La distribuzione e il caso Luxottica

La quotazione di Luxottica, uno dei pochi campioni di Piazza Affari, ha subito nel corso degli ultimi mesi, dopo un lungo periodo di risultati esaltanti, una flessione importante le cui cause sono state attribuite dagli analisti di Borsa alle incertezze che gravano sull'economia americana e alle pessime performance del dollaro nei confronti dell'euro. Fra le scelte strategiche su cui si basa il successo del gruppo fondato da Leonardo Del Vecchio spiccano innanzitutto le acquisizioni di marchi tecnico-stilistici sempreverdi come Ray-Ban, Persol, Vogue, sinergiche agli accordi di licenza stipulati con diverse griffe del lusso, da Dolce & Gabbana a Ralph Lauren, e l'acquisto di catene “retail” in Usa - quattro dagli inizi del 2006 a oggi - che hanno portato Luxottica alla creazione di una gigantesca rete di punti di vendita. Come succede in questi casi, la società di Agordo fa sapere che tutto va bene, vendite e utili del prossimo anno registreranno risultati record. Queste notizie e recenti iniziative come l'acquisizione di Oackley sembrano supportare questo ottimismo. Se si guarda, però, il fenomeno dal punto di vista della distribuzione ottica le ragioni di gioire diminuiscono. Se è vero che per merito di Luxottica e Safilo, e grazie al boom delle griffe, la distribuzione ha trovato spazi di crescita impensabili, è anche vero che tale fenomeno ha contribuito alla diffusione degli occhiali da sole in tutti i canali di vendita, facendo perdere alla distribuzione ottica specializzata la supremazia della protezione del benessere visivo.
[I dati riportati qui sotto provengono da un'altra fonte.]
import Summits.AtomisticToContinuum.Crystallization.Theorems.SquareWellLayerCakeStackingFaultSparsityLocalFramesStructureA

/-!
# Local frames, structure side B: the exact local-to-global structure theorem

Crux `StackingFaultSparsity` (stmt-AtomisticToContinuum-14296), line `Sketch`, reshape 11, the lead's glue — part 2B.

`barlow_of_localFrames` (registered helper of `stub_leadGlue`): the statements of the three geometric stubs
`stub_barlowOfOneLength` (S12), `stub_barlowOfCommonNormal` (S3), `stub_frameDichotomy` (S4) imply that a point set
`X ∋ 0` all of whose points carry an exact local frame is an isometric image of a Barlow stacking
`barlowStacking a h s` with `a, h ∈ (1/2, 2)`.  Proof: fix one frame per point (`choose`); the bond component `K` of
`0` (`Relation.ReflTransGen` of `dist ≤ 1` inside `X`) is bond-closed, so every frame restricts to `K`
(`locframe_restrict`); along bonds the lengths `(a, b)` are constant and, in the two-length case, so is the normal up
to sign (S4, induction on the path); hence S12 (one length) or S3 (common frame) applies to `K`; finally `X = K` by the
covering radius (`eq_of_barlow_subset`).  All `[folklore]` bookkeeping over the stubs' statements.
-/

noncomputable section

namespace Summit.AtomisticToContinuum.Crystallization.Theorems.SquareWellLayerCake.StackingFaultSparsity.LocalFrames.Structure

open Literature.MathematicalPhysics.StatisticalMechanics
open Summit.AtomisticToContinuum.Crystallization.Theorems.PeriodicWindowsSketch (sqrt_gap_bounds)

/-- The level gap `√(b² − a²/3)` is at most `9/10` for `a, b ∈ [19/20, 1]`. [folklore] -/
theorem sqrt_gap_le :
    ∀ {a b : ℝ}, 19 / 20 ≤ a → b ≤ 1 → 19 / 20 ≤ b → Real.sqrt (b ^ 2 - a ^ 2 / 3) ≤ 9 / 10 := by
  intro a b ha1 hb2 hb1
  rw [show (9 / 10 : ℝ) = Real.sqrt ((9 / 10) ^ 2) by rw [Real.sqrt_sq (by norm_num)]]
  exact Real.sqrt_le_sqrt (by nlinarith)

/-- **The exact local-to-global structure theorem** (registered helper of `stub_leadGlue`; see the module
docstring). [folklore] -/
theorem barlow_of_localFrames :
    (∀ (X : Set (EuclideanSpace ℝ (Fin 3))) (d : ℝ), X.Nonempty → (∀ p ∈ X, ∃ (n : EuclideanSpace ℝ (Fin 3)) (c : ℤ → ℝ), (19 / 20 ≤ d ∧ d ≤ 1 ∧ 19 / 20 ≤ d ∧ d ≤ 1 ∧ ‖n‖ = 1 ∧ c 0 = 0 ∧ (∀ k : ℤ, c k + 19 / 25 ≤ c (k + 1)) ∧ (∀ q ∈ X, ∀ r ∈ X, q ≠ r → 19 / 20 ≤ dist q r) ∧ (∀ q ∈ X, dist q p < 2 → ∃ k : ℤ, inner ℝ (q - p) n = c k) ∧ (∃ H U D : Finset (EuclideanSpace ℝ (Fin 3)), H.card = 6 ∧ U.card = 3 ∧ D.card = 3 ∧ (∀ q ∈ H, q ∈ X ∧ inner ℝ (q - p) n = 0 ∧ dist p q = d) ∧ (∀ q ∈ U, q ∈ X ∧ inner ℝ (q - p) n = c 1 ∧ dist p q = d) ∧ (∀ q ∈ D, q ∈ X ∧ inner ℝ (q - p) n = c (-1) ∧ dist p q = d) ∧ (∀ q ∈ X, q ≠ p → dist q p ≤ 1 → q ∈ H ∨ q ∈ U ∨ q ∈ D)) ∧ (∀ q ∈ X, q ≠ p → dist q p ≤ 1 → (∃ H' : Finset (EuclideanSpace ℝ (Fin 3)), H'.card = 6 ∧ ∀ r ∈ H', r ∈ X ∧ r ≠ q ∧ inner ℝ (r - p) n = inner ℝ (q - p) n ∧ dist q r = d) ∧ (∃ U' : Finset (EuclideanSpace ℝ (Fin 3)), U'.card = 3 ∧ ∀ r ∈ U', r ∈ X ∧ (∃ k : ℤ, inner ℝ (q - p) n = c k ∧ inner ℝ (r - p) n = c (k + 1)) ∧ dist q r = d) ∧ (∃ D' : Finset (EuclideanSpace ℝ (Fin 3)), D'.card = 3 ∧ ∀ r ∈ D', r ∈ X ∧ (∃ k : ℤ, inner ℝ (q - p) n = c k ∧ inner ℝ (r - p) n = c (k - 1)) ∧ dist q r = d) ∧ (∀ r ∈ X, r ≠ q → dist q r < 1 → (inner ℝ (r - p) n = inner ℝ (q - p) n → dist q r = d) ∧ (inner ℝ (r - p) n ≠ inner ℝ (q - p) n → dist q r = d))))) → ∃ s : ℤ → ℤ, Literature.MathematicalPhysics.StatisticalMechanics.IsHaggSeq s ∧ ∃ g : EuclideanSpace ℝ (Fin 3) ≃ᵢ EuclideanSpace ℝ (Fin 3), X = g '' Literature.MathematicalPhysics.StatisticalMechanics.barlowStacking d (√(d ^ 2 - d ^ 2 / 3)) s) → (∀ (X : Set (EuclideanSpace ℝ (Fin 3))) (a b : ℝ) (n : EuclideanSpace ℝ (Fin 3)), X.Nonempty → (∀ p ∈ X, (∃ c : ℤ → ℝ, (19 / 20 ≤ a ∧ a ≤ 1 ∧ 19 / 20 ≤ b ∧ b ≤ 1 ∧ ‖n‖ = 1 ∧ c 0 = 0 ∧ (∀ k : ℤ, c k + 19 / 25 ≤ c (k + 1)) ∧ (∀ q ∈ X, ∀ r ∈ X, q ≠ r → 19 / 20 ≤ dist q r) ∧ (∀ q ∈ X, dist q p < 2 → ∃ k : ℤ, inner ℝ (q - p) n = c k) ∧ (∃ H U D : Finset (EuclideanSpace ℝ (Fin 3)), H.card = 6 ∧ U.card = 3 ∧ D.card = 3 ∧ (∀ q ∈ H, q ∈ X ∧ inner ℝ (q - p) n = 0 ∧ dist p q = a) ∧ (∀ q ∈ U, q ∈ X ∧ inner ℝ (q - p) n = c 1 ∧ dist p q = b) ∧ (∀ q ∈ D, q ∈ X ∧ inner ℝ (q - p) n = c (-1) ∧ dist p q = b) ∧ (∀ q ∈ X, q ≠ p → dist q p ≤ 1 → q ∈ H ∨ q ∈ U ∨ q ∈ D)) ∧ (∀ q ∈ X, q ≠ p → dist q p ≤ 1 → (∃ H' : Finset (EuclideanSpace ℝ (Fin 3)), H'.card = 6 ∧ ∀ r ∈ H', r ∈ X ∧ r ≠ q ∧ inner ℝ (r - p) n = inner ℝ (q - p) n ∧ dist q r = a) ∧ (∃ U' : Finset (EuclideanSpace ℝ (Fin 3)), U'.card = 3 ∧ ∀ r ∈ U', r ∈ X ∧ (∃ k : ℤ, inner ℝ (q - p) n = c k ∧ inner ℝ (r - p) n = c (k + 1)) ∧ dist q r = b) ∧ (∃ D' : Finset (EuclideanSpace ℝ (Fin 3)), D'.card = 3 ∧ ∀ r ∈ D', r ∈ X ∧ (∃ k : ℤ, inner ℝ (q - p) n = c k ∧ inner ℝ (r - p) n = c (k - 1)) ∧ dist q r = b) ∧ (∀ r ∈ X, r ≠ q → dist q r < 1 → (inner ℝ (r - p) n = inner ℝ (q - p) n → dist q r = a) ∧ (inner ℝ (r - p) n ≠ inner ℝ (q - p) n → dist q r = b))))) ∨ (∃ c : ℤ → ℝ, (19 / 20 ≤ a ∧ a ≤ 1 ∧ 19 / 20 ≤ b ∧ b ≤ 1 ∧ ‖(-n)‖ = 1 ∧ c 0 = 0 ∧ (∀ k : ℤ, c k + 19 / 25 ≤ c (k + 1)) ∧ (∀ q ∈ X, ∀ r ∈ X, q ≠ r → 19 / 20 ≤ dist q r) ∧ (∀ q ∈ X, dist q p < 2 → ∃ k : ℤ, inner ℝ (q - p) (-n) = c k) ∧ (∃ H U D : Finset (EuclideanSpace ℝ (Fin 3)), H.card = 6 ∧ U.card = 3 ∧ D.card = 3 ∧ (∀ q ∈ H, q ∈ X ∧ inner ℝ (q - p) (-n) = 0 ∧ dist p q = a) ∧ (∀ q ∈ U, q ∈ X ∧ inner ℝ (q - p) (-n) = c 1 ∧ dist p q = b) ∧ (∀ q ∈ D, q ∈ X ∧ inner ℝ (q - p) (-n) = c (-1) ∧ dist p q = b) ∧ (∀ q ∈ X, q ≠ p → dist q p ≤ 1 → q ∈ H ∨ q ∈ U ∨ q ∈ D)) ∧ (∀ q ∈ X, q ≠ p → dist q p ≤ 1 → (∃ H' : Finset (EuclideanSpace ℝ (Fin 3)), H'.card = 6 ∧ ∀ r ∈ H', r ∈ X ∧ r ≠ q ∧ inner ℝ (r - p) (-n) = inner ℝ (q - p) (-n) ∧ dist q r = a) ∧ (∃ U' : Finset (EuclideanSpace ℝ (Fin 3)), U'.card = 3 ∧ ∀ r ∈ U', r ∈ X ∧ (∃ k : ℤ, inner ℝ (q - p) (-n) = c k ∧ inner ℝ (r - p) (-n) = c (k + 1)) ∧ dist q r = b) ∧ (∃ D' : Finset (EuclideanSpace ℝ (Fin 3)), D'.card = 3 ∧ ∀ r ∈ D', r ∈ X ∧ (∃ k : ℤ, inner ℝ (q - p) (-n) = c k ∧ inner ℝ (r - p) (-n) = c (k - 1)) ∧ dist q r = b) ∧ (∀ r ∈ X, r ≠ q → dist q r < 1 → (inner ℝ (r - p) (-n) = inner ℝ (q - p) (-n) → dist q r = a) ∧ (inner ℝ (r - p) (-n) ≠ inner ℝ (q - p) (-n) → dist q r = b)))))) → ∃ s : ℤ → ℤ, Literature.MathematicalPhysics.StatisticalMechanics.IsHaggSeq s ∧ ∃ g : EuclideanSpace ℝ (Fin 3) ≃ᵢ EuclideanSpace ℝ (Fin 3), X = g '' Literature.MathematicalPhysics.StatisticalMechanics.barlowStacking a (√(b ^ 2 - a ^ 2 / 3)) s) → (∀ (X : Set (EuclideanSpace ℝ (Fin 3))) (p q : EuclideanSpace ℝ (Fin 3)) (a b a' b' : ℝ) (n n' : EuclideanSpace ℝ (Fin 3)) (c c' : ℤ → ℝ), p ∈ X → q ∈ X → p ≠ q → dist p q ≤ 1 → (19 / 20 ≤ a ∧ a ≤ 1 ∧ 19 / 20 ≤ b ∧ b ≤ 1 ∧ ‖n‖ = 1 ∧ c 0 = 0 ∧ (∀ k : ℤ, c k + 19 / 25 ≤ c (k + 1)) ∧ (∀ q ∈ X, ∀ r ∈ X, q ≠ r → 19 / 20 ≤ dist q r) ∧ (∀ q ∈ X, dist q p < 2 → ∃ k : ℤ, inner ℝ (q - p) n = c k) ∧ (∃ H U D : Finset (EuclideanSpace ℝ (Fin 3)), H.card = 6 ∧ U.card = 3 ∧ D.card = 3 ∧ (∀ q ∈ H, q ∈ X ∧ inner ℝ (q - p) n = 0 ∧ dist p q = a) ∧ (∀ q ∈ U, q ∈ X ∧ inner ℝ (q - p) n = c 1 ∧ dist p q = b) ∧ (∀ q ∈ D, q ∈ X ∧ inner ℝ (q - p) n = c (-1) ∧ dist p q = b) ∧ (∀ q ∈ X, q ≠ p → dist q p ≤ 1 → q ∈ H ∨ q ∈ U ∨ q ∈ D)) ∧ (∀ q ∈ X, q ≠ p → dist q p ≤ 1 → (∃ H' : Finset (EuclideanSpace ℝ (Fin 3)), H'.card = 6 ∧ ∀ r ∈ H', r ∈ X ∧ r ≠ q ∧ inner ℝ (r - p) n = inner ℝ (q - p) n ∧ dist q r = a) ∧ (∃ U' : Finset (EuclideanSpace ℝ (Fin 3)), U'.card = 3 ∧ ∀ r ∈ U', r ∈ X ∧ (∃ k : ℤ, inner ℝ (q - p) n = c k ∧ inner ℝ (r - p) n = c (k + 1)) ∧ dist q r = b) ∧ (∃ D' : Finset (EuclideanSpace ℝ (Fin 3)), D'.card = 3 ∧ ∀ r ∈ D', r ∈ X ∧ (∃ k : ℤ, inner ℝ (q - p) n = c k ∧ inner ℝ (r - p) n = c (k - 1)) ∧ dist q r = b) ∧ (∀ r ∈ X, r ≠ q → dist q r < 1 → (inner ℝ (r - p) n = inner ℝ (q - p) n → dist q r = a) ∧ (inner ℝ (r - p) n ≠ inner ℝ (q - p) n → dist q r = b)))) → (19 / 20 ≤ a' ∧ a' ≤ 1 ∧ 19 / 20 ≤ b' ∧ b' ≤ 1 ∧ ‖n'‖ = 1 ∧ c' 0 = 0 ∧ (∀ k : ℤ, c' k + 19 / 25 ≤ c' (k + 1)) ∧ (∀ r ∈ X, ∀ t ∈ X, r ≠ t → 19 / 20 ≤ dist r t) ∧ (∀ r ∈ X, dist r q < 2 → ∃ k : ℤ, inner ℝ (r - q) n' = c' k) ∧ (∃ H U D : Finset (EuclideanSpace ℝ (Fin 3)), H.card = 6 ∧ U.card = 3 ∧ D.card = 3 ∧ (∀ r ∈ H, r ∈ X ∧ inner ℝ (r - q) n' = 0 ∧ dist q r = a') ∧ (∀ r ∈ U, r ∈ X ∧ inner ℝ (r - q) n' = c' 1 ∧ dist q r = b') ∧ (∀ r ∈ D, r ∈ X ∧ inner ℝ (r - q) n' = c' (-1) ∧ dist q r = b') ∧ (∀ r ∈ X, r ≠ q → dist r q ≤ 1 → r ∈ H ∨ r ∈ U ∨ r ∈ D)) ∧ (∀ r ∈ X, r ≠ q → dist r q ≤ 1 → (∃ H' : Finset (EuclideanSpace ℝ (Fin 3)), H'.card = 6 ∧ ∀ t ∈ H', t ∈ X ∧ t ≠ r ∧ inner ℝ (t - q) n' = inner ℝ (r - q) n' ∧ dist r t = a') ∧ (∃ U' : Finset (EuclideanSpace ℝ (Fin 3)), U'.card = 3 ∧ ∀ t ∈ U', t ∈ X ∧ (∃ k : ℤ, inner ℝ (r - q) n' = c' k ∧ inner ℝ (t - q) n' = c' (k + 1)) ∧ dist r t = b') ∧ (∃ D' : Finset (EuclideanSpace ℝ (Fin 3)), D'.card = 3 ∧ ∀ t ∈ D', t ∈ X ∧ (∃ k : ℤ, inner ℝ (r - q) n' = c' k ∧ inner ℝ (t - q) n' = c' (k - 1)) ∧ dist r t = b') ∧ (∀ t ∈ X, t ≠ r → dist r t < 1 → (inner ℝ (t - q) n' = inner ℝ (r - q) n' → dist r t = a') ∧ (inner ℝ (t - q) n' ≠ inner ℝ (r - q) n' → dist r t = b')))) → a' = a ∧ b' = b ∧ (a ≠ b → (n' = n ∨ n' = -n))) → ∀ (X : Set (EuclideanSpace ℝ (Fin 3))), (0 : EuclideanSpace ℝ (Fin 3)) ∈ X → (∀ p ∈ X, ∃ (a b : ℝ) (n : EuclideanSpace ℝ (Fin 3)) (c : ℤ → ℝ), (19 / 20 ≤ a ∧ a ≤ 1 ∧ 19 / 20 ≤ b ∧ b ≤ 1 ∧ ‖n‖ = 1 ∧ c 0 = 0 ∧ (∀ k : ℤ, c k + 19 / 25 ≤ c (k + 1)) ∧ (∀ q ∈ X, ∀ r ∈ X, q ≠ r → 19 / 20 ≤ dist q r) ∧ (∀ q ∈ X, dist q p < 2 → ∃ k : ℤ, inner ℝ (q - p) n = c k) ∧ (∃ H U D : Finset (EuclideanSpace ℝ (Fin 3)), H.card = 6 ∧ U.card = 3 ∧ D.card = 3 ∧ (∀ q ∈ H, q ∈ X ∧ inner ℝ (q - p) n = 0 ∧ dist p q = a) ∧ (∀ q ∈ U, q ∈ X ∧ inner ℝ (q - p) n = c 1 ∧ dist p q = b) ∧ (∀ q ∈ D, q ∈ X ∧ inner ℝ (q - p) n = c (-1) ∧ dist p q = b) ∧ (∀ q ∈ X, q ≠ p → dist q p ≤ 1 → q ∈ H ∨ q ∈ U ∨ q ∈ D)) ∧ (∀ q ∈ X, q ≠ p → dist q p ≤ 1 → (∃ H' : Finset (EuclideanSpace ℝ (Fin 3)), H'.card = 6 ∧ ∀ r ∈ H', r ∈ X ∧ r ≠ q ∧ inner ℝ (r - p) n = inner ℝ (q - p) n ∧ dist q r = a) ∧ (∃ U' : Finset (EuclideanSpace ℝ (Fin 3)), U'.card = 3 ∧ ∀ r ∈ U', r ∈ X ∧ (∃ k : ℤ, inner ℝ (q - p) n = c k ∧ inner ℝ (r - p) n = c (k + 1)) ∧ dist q r = b) ∧ (∃ D' : Finset (EuclideanSpace ℝ (Fin 3)), D'.card = 3 ∧ ∀ r ∈ D', r ∈ X ∧ (∃ k : ℤ, inner ℝ (q - p) n = c k ∧ inner ℝ (r - p) n = c (k - 1)) ∧ dist q r = b) ∧ (∀ r ∈ X, r ≠ q → dist q r < 1 → (inner ℝ (r - p) n = inner ℝ (q - p) n → dist q r = a) ∧ (inner ℝ (r - p) n ≠ inner ℝ (q - p) n → dist q r = b))))) → ∃ a h : ℝ, 1 / 2 < a ∧ a < 2 ∧ 1 / 2 < h ∧ h < 2 ∧ ∃ s : ℤ → ℤ, Literature.MathematicalPhysics.StatisticalMechanics.IsHaggSeq s ∧ ∃ g : EuclideanSpace ℝ (Fin 3) ≃ᵢ EuclideanSpace ℝ (Fin 3), X = g '' Literature.MathematicalPhysics.StatisticalMechanics.barlowStacking a h s := by
  intro hS12 hS3 hS4 X h0 hall
  choose! fa fb fn fc hf using hall
  -- the bond component of `0`
  set K : Set (EuclideanSpace ℝ (Fin 3)) := {p | p ∈ X ∧ Relation.ReflTransGen (fun u v : EuclideanSpace ℝ (Fin 3) => u ∈ X ∧ v ∈ X ∧ dist u v ≤ 1) 0 p}
    with hKdef
  have hKX : K ⊆ X := fun p hp => hp.1
  have h0K : (0 : EuclideanSpace ℝ (Fin 3)) ∈ K := ⟨h0, Relation.ReflTransGen.refl⟩
  have hcl : ∀ q ∈ K, ∀ r ∈ X, dist q r ≤ 1 → r ∈ K :=
    fun q hq r hr hqr => ⟨hr, hq.2.tail ⟨hq.1, hr, hqr⟩⟩
  -- propagation of the lengths (and, for two lengths, of the normal) along bonds
  have hprop : ∀ p : EuclideanSpace ℝ (Fin 3), Relation.ReflTransGen (fun u v : EuclideanSpace ℝ (Fin 3) => u ∈ X ∧ v ∈ X ∧ dist u v ≤ 1) 0 p →
      p ∈ X → fa p = fa 0 ∧ fb p = fb 0 ∧ (fa 0 ≠ fb 0 → fn p = fn 0 ∨ fn p = -fn 0) := by
    intro p hpath
    induction hpath with
    | refl => intro _; exact ⟨rfl, rfl, fun _ => Or.inl rfl⟩
    | @tail u v _ hbond ih =>
      intro hv
      obtain ⟨hu, -, huv⟩ := hbond
      obtain ⟨hau, hbu, hnu⟩ := ih hu
      by_cases heq : u = v
      · subst heq; exact ⟨hau, hbu, hnu⟩
      · obtain ⟨ha, hb, hn⟩ := hS4 X u v (fa u) (fb u) (fa v) (fb v) (fn u) (fn v) (fc u) (fc v) hu hv heq huv
          (hf u hu) (hf v hv)
        refine ⟨ha.trans hau, hb.trans hbu, fun hne => ?_⟩
        have hne' : fa u ≠ fb u := by rwa [hau, hbu]
        rcases hn hne' with h1 | h1 <;> rcases hnu hne with h2 | h2
        · exact Or.inl (h1.trans h2)
        · exact Or.inr (h1.trans h2)
        · exact Or.inr (by rw [h1, h2])
        · exact Or.inl (by rw [h1, h2, neg_neg])
  have hfr : ∀ p ∈ K, fa p = fa 0 ∧ fb p = fb 0 ∧ (fa 0 ≠ fb 0 → fn p = fn 0 ∨ fn p = -fn 0) :=
    fun p hp => hprop p hp.2 hp.1
  -- bounds from the frame of `0`
  obtain ⟨ha1, ha2, hb1, hb2, -, -, -, hsep, -⟩ := hf 0 h0
  -- the two cases
  have hK : ∃ a h : ℝ, 1 / 2 < a ∧ a < 2 ∧ 1 / 2 < h ∧ h < 2 ∧ 0 < a ∧ a ≤ 1 ∧ 0 < h ∧ h ≤ 9 / 10 ∧
      ∃ s : ℤ → ℤ, IsHaggSeq s ∧ ∃ g : EuclideanSpace ℝ (Fin 3) ≃ᵢ EuclideanSpace ℝ (Fin 3), K = g '' barlowStacking a h s := by
    by_cases hlen : fa 0 = fb 0
    · -- one length: Hales's layer theorem (S12) on `K`
      obtain ⟨s, hs, g, hg⟩ := hS12 K (fa 0) ⟨0, h0K⟩ fun p hp => by
        obtain ⟨hpa, hpb, -⟩ := hfr p hp
        have h := locframe_restrict hKX hcl hp (hf p (hKX hp))
        rw [hpa, hpb, ← hlen] at h
        exact ⟨fn p, fc p, h⟩
      obtain ⟨hh1, hh2⟩ := sqrt_gap_bounds ha1 ha2 (hlen ▸ hb1 : 19 / 20 ≤ fa 0) ha2
      exact ⟨fa 0, Real.sqrt (fa 0 ^ 2 - fa 0 ^ 2 / 3), by linarith, by linarith, hh1, hh2, by linarith, ha2,
        by linarith, sqrt_gap_le ha1 ha2 ha1, s, hs, g, hg⟩
    · -- two lengths: common frame (S3) on `K`
      obtain ⟨s, hs, g, hg⟩ := hS3 K (fa 0) (fb 0) (fn 0) ⟨0, h0K⟩ fun p hp => by
        obtain ⟨hpa, hpb, hpn⟩ := hfr p hp
        have h := locframe_restrict hKX hcl hp (hf p (hKX hp))
        rw [hpa, hpb] at h
        rcases hpn hlen with hn | hn
        · rw [hn] at h; exact Or.inl ⟨fc p, h⟩
        · rw [hn] at h; exact Or.inr ⟨fc p, h⟩
      obtain ⟨hh1, hh2⟩ := sqrt_gap_bounds ha1 ha2 hb1 hb2
      exact ⟨fa 0, Real.sqrt (fb 0 ^ 2 - fa 0 ^ 2 / 3), by linarith, by linarith, hh1, hh2, by linarith, ha2,
        by linarith, sqrt_gap_le ha1 hb2 hb1, s, hs, g, hg⟩
  obtain ⟨a, h, ha1', ha2', hh1', hh2', ha0, ha1'', hh0, hh9, s, hs, g, hg⟩ := hK
  have hXK : X = K := eq_of_barlow_subset X K hKX hsep a h ha0 ha1'' hh0 hh9 s g hg
  exact ⟨a, h, ha1', ha2', hh1', hh2', s, hs, g, hXK.trans hg⟩

end Summit.AtomisticToContinuum.Crystallization.Theorems.SquareWellLayerCake.StackingFaultSparsity.LocalFrames.Structure

end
I problemi di una posizione dominante
Luxottica ha così acquisito una situazione dominante nei confronti della distribuzione a cui ha sottratto capacità contrattuale e di progettazione e la possibilità di decidere quali marchi trattare e come, facendo venire meno quel rapporto dialettico fra distribuzione e industria che, anche quando diventa conflittuale, è all'origine della crescita dei mercati. Nel portafoglio Luxottica vi sono una trentina di brand fra marchi di proprietà e in concessione, almeno due volte l'anno ogni marchio immette sul mercato una nuova collezione le cui novità, in assoluto, sono molto poche e pochissimi i modelli di successo. Accadono così due inconvenienti: i modelli di successo sono consegnati con ritardi enormi e con un sistema frazionato assai oneroso per gli ottici; gli altri modelli, alcune centinaia, restano invenduti nei punti di vendita. Il mercato dei prodotti ottici vive in funzione dei bisogni visivi delle persone e solo in parte modesta per la vendita dell'occhiale da sole come accessorio di moda. I consumi attraversano una fase di stagnazione dovuta anche alla mancanza di competitività dell'offerta che origina il seguente paradosso: il peso preponderante della montatura rispetto alle lenti - che sono la principale ragione di esistere del prodotto - sul prezzo finale di un occhiale da vista. Non è quindi casuale che fra i problemi di gestione degli ottici, il principale sia quello delle montature invendute, che trae origine da un rapporto in cui le ragioni della controparte distributiva, in termini di possibilità di selezione e assorbimento delle collezioni e di quantità e qualità dei modelli immessi sul mercato, non sono tenute in nessun conto.